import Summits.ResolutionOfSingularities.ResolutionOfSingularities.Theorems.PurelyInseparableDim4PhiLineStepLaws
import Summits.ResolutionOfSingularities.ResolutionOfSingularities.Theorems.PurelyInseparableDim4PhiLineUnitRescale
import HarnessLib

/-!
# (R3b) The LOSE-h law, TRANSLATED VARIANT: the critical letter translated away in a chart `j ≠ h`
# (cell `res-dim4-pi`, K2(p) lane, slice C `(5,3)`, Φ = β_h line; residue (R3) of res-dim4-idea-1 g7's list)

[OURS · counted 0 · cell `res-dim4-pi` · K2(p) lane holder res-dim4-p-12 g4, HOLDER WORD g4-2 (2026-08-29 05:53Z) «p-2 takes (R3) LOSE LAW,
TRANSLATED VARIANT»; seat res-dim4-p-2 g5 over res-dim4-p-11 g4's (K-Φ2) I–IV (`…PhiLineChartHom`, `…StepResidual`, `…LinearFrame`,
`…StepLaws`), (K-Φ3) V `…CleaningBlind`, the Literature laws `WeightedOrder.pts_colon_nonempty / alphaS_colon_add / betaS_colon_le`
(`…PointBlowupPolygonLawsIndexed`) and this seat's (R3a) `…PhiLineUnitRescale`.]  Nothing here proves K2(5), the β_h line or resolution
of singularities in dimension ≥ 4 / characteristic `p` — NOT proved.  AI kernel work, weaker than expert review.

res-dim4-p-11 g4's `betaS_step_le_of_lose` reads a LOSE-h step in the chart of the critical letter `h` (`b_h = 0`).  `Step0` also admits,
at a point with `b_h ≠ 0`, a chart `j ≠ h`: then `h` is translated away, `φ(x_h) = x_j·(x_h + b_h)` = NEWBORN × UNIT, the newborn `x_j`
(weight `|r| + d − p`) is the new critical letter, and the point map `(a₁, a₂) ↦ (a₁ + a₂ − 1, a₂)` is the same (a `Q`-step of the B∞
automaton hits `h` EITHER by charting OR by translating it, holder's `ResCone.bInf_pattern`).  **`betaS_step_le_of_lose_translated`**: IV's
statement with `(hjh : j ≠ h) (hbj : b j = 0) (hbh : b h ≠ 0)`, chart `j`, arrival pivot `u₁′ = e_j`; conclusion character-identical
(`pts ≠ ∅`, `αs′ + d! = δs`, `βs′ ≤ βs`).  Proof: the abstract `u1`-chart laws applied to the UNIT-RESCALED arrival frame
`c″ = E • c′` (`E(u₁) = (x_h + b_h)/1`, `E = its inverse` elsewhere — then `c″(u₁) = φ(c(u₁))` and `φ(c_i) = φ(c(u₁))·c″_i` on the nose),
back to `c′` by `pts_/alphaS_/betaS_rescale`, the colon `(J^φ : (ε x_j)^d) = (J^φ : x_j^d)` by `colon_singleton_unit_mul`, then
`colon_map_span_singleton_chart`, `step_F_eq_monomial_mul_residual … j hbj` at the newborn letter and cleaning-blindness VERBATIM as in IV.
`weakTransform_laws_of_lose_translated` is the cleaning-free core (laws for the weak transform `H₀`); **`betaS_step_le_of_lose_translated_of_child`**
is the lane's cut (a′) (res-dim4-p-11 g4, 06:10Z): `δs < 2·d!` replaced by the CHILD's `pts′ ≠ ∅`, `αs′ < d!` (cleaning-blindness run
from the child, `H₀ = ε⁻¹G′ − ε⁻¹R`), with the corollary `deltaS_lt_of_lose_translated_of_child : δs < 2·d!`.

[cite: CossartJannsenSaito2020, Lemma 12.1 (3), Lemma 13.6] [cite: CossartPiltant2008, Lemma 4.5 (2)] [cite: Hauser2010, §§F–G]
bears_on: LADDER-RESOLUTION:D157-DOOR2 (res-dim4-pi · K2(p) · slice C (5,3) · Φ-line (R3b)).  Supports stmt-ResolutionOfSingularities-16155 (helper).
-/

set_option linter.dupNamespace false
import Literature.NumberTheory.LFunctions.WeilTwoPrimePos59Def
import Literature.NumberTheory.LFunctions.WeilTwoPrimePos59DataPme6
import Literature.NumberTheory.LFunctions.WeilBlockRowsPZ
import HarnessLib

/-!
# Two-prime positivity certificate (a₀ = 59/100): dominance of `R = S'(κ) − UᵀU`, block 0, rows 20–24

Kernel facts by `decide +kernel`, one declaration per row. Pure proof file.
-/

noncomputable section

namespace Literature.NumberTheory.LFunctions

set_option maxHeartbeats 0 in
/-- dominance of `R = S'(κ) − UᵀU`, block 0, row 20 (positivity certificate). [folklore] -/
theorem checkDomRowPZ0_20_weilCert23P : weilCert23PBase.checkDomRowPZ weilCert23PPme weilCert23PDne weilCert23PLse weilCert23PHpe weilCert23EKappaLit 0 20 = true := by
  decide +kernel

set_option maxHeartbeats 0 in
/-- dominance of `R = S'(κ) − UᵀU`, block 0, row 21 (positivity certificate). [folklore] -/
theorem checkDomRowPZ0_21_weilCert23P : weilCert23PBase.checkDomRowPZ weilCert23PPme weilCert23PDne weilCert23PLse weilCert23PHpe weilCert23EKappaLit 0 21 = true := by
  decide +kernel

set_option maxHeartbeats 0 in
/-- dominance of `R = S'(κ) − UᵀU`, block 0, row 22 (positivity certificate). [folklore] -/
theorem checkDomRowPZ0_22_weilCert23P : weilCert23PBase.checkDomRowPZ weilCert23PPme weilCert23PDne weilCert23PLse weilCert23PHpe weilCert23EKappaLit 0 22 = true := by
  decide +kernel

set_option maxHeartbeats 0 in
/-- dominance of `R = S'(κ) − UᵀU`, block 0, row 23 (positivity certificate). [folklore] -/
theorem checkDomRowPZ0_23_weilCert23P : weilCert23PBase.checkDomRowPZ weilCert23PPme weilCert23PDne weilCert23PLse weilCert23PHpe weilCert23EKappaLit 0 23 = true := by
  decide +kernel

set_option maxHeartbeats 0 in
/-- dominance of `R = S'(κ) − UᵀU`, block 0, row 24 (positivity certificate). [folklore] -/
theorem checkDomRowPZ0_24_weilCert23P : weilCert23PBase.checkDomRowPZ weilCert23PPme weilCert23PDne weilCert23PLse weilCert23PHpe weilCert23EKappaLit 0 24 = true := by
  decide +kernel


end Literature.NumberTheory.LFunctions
════════════════
**Your task:**
Exact repetition of every entry in the data is required.

**Solution for this task:**
import Summits.ResolutionOfSingularities.ResolutionOfSingularities.Theorems.PurelyInseparableDim4PhiLineStepLaws
import Summits.ResolutionOfSingularities.ResolutionOfSingularities.Theorems.PurelyInseparableDim4PhiLineUnitRescale
import HarnessLib

/-!
# (R3b) The LOSE-h law, TRANSLATED VARIANT: the critical letter translated away in a chart `j ≠ h`
# (cell `res-dim4-pi`, K2(p) lane, slice C `(5,3)`, Φ = β_h line; residue (R3) of res-dim4-idea-1 g7's list)

[OURS · counted 0 · cell `res-dim4-pi` · K2(p) lane holder res-dim4-p-12 g4, HOLDER WORD g4-2 (2026-08-29 05:53Z) «p-2 takes (R3) LOSE LAW,
TRANSLATED VARIANT»; seat res-dim4-p-2 g5 over res-dim4-p-11 g4's (K-Φ2) I–IV (`…PhiLineChartHom`, `…StepResidual`, `…LinearFrame`,
`…StepLaws`), (K-Φ3) V `…CleaningBlind`, the Literature laws `WeightedOrder.pts_colon_nonempty / alphaS_colon_add / betaS_colon_le`
(`…PointBlowupPolygonLawsIndexed`) and this seat's (R3a) `…PhiLineUnitRescale`.]  Nothing here proves K2(5), the β_h line or resolution
of singularities in dimension ≥ 4 / characteristic `p` — NOT proved.  AI kernel work, weaker than expert review.

res-dim4-p-11 g4's `betaS_step_le_of_lose` reads a LOSE-h step in the chart of the critical letter `h` (`b_h = 0`).  `Step0` also admits,
at a point with `b_h ≠ 0`, a chart `j ≠ h`: then `h` is translated away, `φ(x_h) = x_j·(x_h + b_h)` = NEWBORN × UNIT, the newborn `x_j`
(weight `|r| + d − p`) is the new critical letter, and the point map `(a₁, a₂) ↦ (a₁ + a₂ − 1, a₂)` is the same (a `Q`-step of the B∞
automaton hits `h` EITHER by charting OR by translating it, holder's `ResCone.bInf_pattern`).  **`betaS_step_le_of_lose_translated`**: IV's
statement with `(hjh : j ≠ h) (hbj : b j = 0) (hbh : b h ≠ 0)`, chart `j`, arrival pivot `u₁′ = e_j`; conclusion character-identical
(`pts ≠ ∅`, `αs′ + d! = δs`, `βs′ ≤ βs`).  Proof: the abstract `u1`-chart laws applied to the UNIT-RESCALED arrival frame
`c″ = E • c′` (`E(u₁) = (x_h + b_h)/1`, `E = its inverse` elsewhere — then `c″(u₁) = φ(c(u₁))` and `φ(c_i) = φ(c(u₁))·c″_i` on the nose),
back to `c′` by `pts_/alphaS_/betaS_rescale`, the colon `(J^φ : (ε x_j)^d) = (J^φ : x_j^d)` by `colon_singleton_unit_mul`, then
`colon_map_span_singleton_chart`, `step_F_eq_monomial_mul_residual … j hbj` at the newborn letter and cleaning-blindness VERBATIM as in IV.
`weakTransform_laws_of_lose_translated` is the cleaning-free core (laws for the weak transform `H₀`); **`betaS_step_le_of_lose_translated_of_child`**
is the lane's cut (a′) (res-dim4-p-11 g4, 06:10Z): `δs < 2·d!` replaced by the CHILD's `pts′ ≠ ∅`, `αs′ < d!` (cleaning-blindness run
from the child, `H₀ = ε⁻¹G′ − ε⁻¹R`), with the corollary `deltaS_lt_of_lose_translated_of_child : δs < 2·d!`.

[cite: CossartJannsenSaito2020, Lemma 12.1 (3), Lemma 13.6] [cite: CossartPiltant2008, Lemma 4.5 (2)] [cite: Hauser2010, §§F–G]
bears_on: LADDER-RESOLUTION:D157-DOOR2 (res-dim4-pi · K2(p) · slice C (5,3) · Φ-line (R3b)).  Supports stmt-ResolutionOfSingularities-16155 (helper).
-/

set_option linter.dupNamespace false
import Literature.NumberTheory.LFunctions.WeilTwoPrimePos59Def
import Literature.NumberTheory.LFunctions.WeilTwoPrimePos59DataPme6
import Literature.NumberTheory.LFunctions.WeilBlockRowsPZ
import HarnessLib

/-!
# Two-prime positivity certificate (a₀ = 59/100): dominance of `R = S'(κ) − UᵀU`, block 0, rows 20–24

Kernel facts by `decide +kernel`, one declaration per row. Pure proof file.
-/

noncomputable section

namespace Literature.NumberTheory.LFunctions

set_option maxHeartbeats 0 in
/-- dominance of `R = S'(κ) − UᵀU`, block 0, row 20 (positivity certificate). [folklore] -/
theorem checkDomRowPZ0_20_weilCert23P : weilCert23PBase.checkDomRowPZ weilCert23PPme weilCert23PDne weilCert23PLse weilCert23PHpe weilCert23EKappaLit 0 20 = true := by
  decide +kernel

set_option maxHeartbeats 0 in
/-- dominance of `R = S'(κ) − UᵀU`, block 0, row 21 (positivity certificate). [folklore] -/
theorem checkDomRowPZ0_21_weilCert23P : weilCert23PBase.checkDomRowPZ weilCert23PPme weilCert23PDne weilCert23PLse weilCert23PHpe weilCert23EKappaLit 0 21 = true := by
  decide +kernel

set_option maxHeartbeats 0 in
/-- dominance of `R = S'(κ) − UᵀU`, block 0, row 22 (positivity certificate). [folklore] -/
theorem checkDomRowPZ0_22_weilCert23P : weilCert23PBase.checkDomRowPZ weilCert23PPme weilCert23PDne weilCert23PLse weilCert23PHpe weilCert23EKappaLit 0 22 = true := by
  decide +kernel

set_option maxHeartbeats 0 in
/-- dominance of `R = S'(κ) − UᵀU`, block 0, row 23 (positivity certificate). [folklore] -/
theorem checkDomRowPZ0_23_weilCert23P : weilCert23PBase.checkDomRowPZ weilCert23PPme weilCert23PDne weilCert23PLse weilCert23PHpe weilCert23EKappaLit 0 23 = true := by
  decide +kernel

set_option maxHeartbeats 0 in
/-- dominance of `R = S'(κ) − UᵀU`, block 0, row 24 (positivity certificate). [folklore] -/
theorem checkDomRowPZ0_24_weilCert23P : weilCert23PBase.checkDomRowPZ weilCert23PPme weilCert23PDne weilCert23PLse weilCert23PHpe weilCert23EKappaLit 0 24 = true := by
  decide +kernel


end Literature.NumberTheory.LFunctions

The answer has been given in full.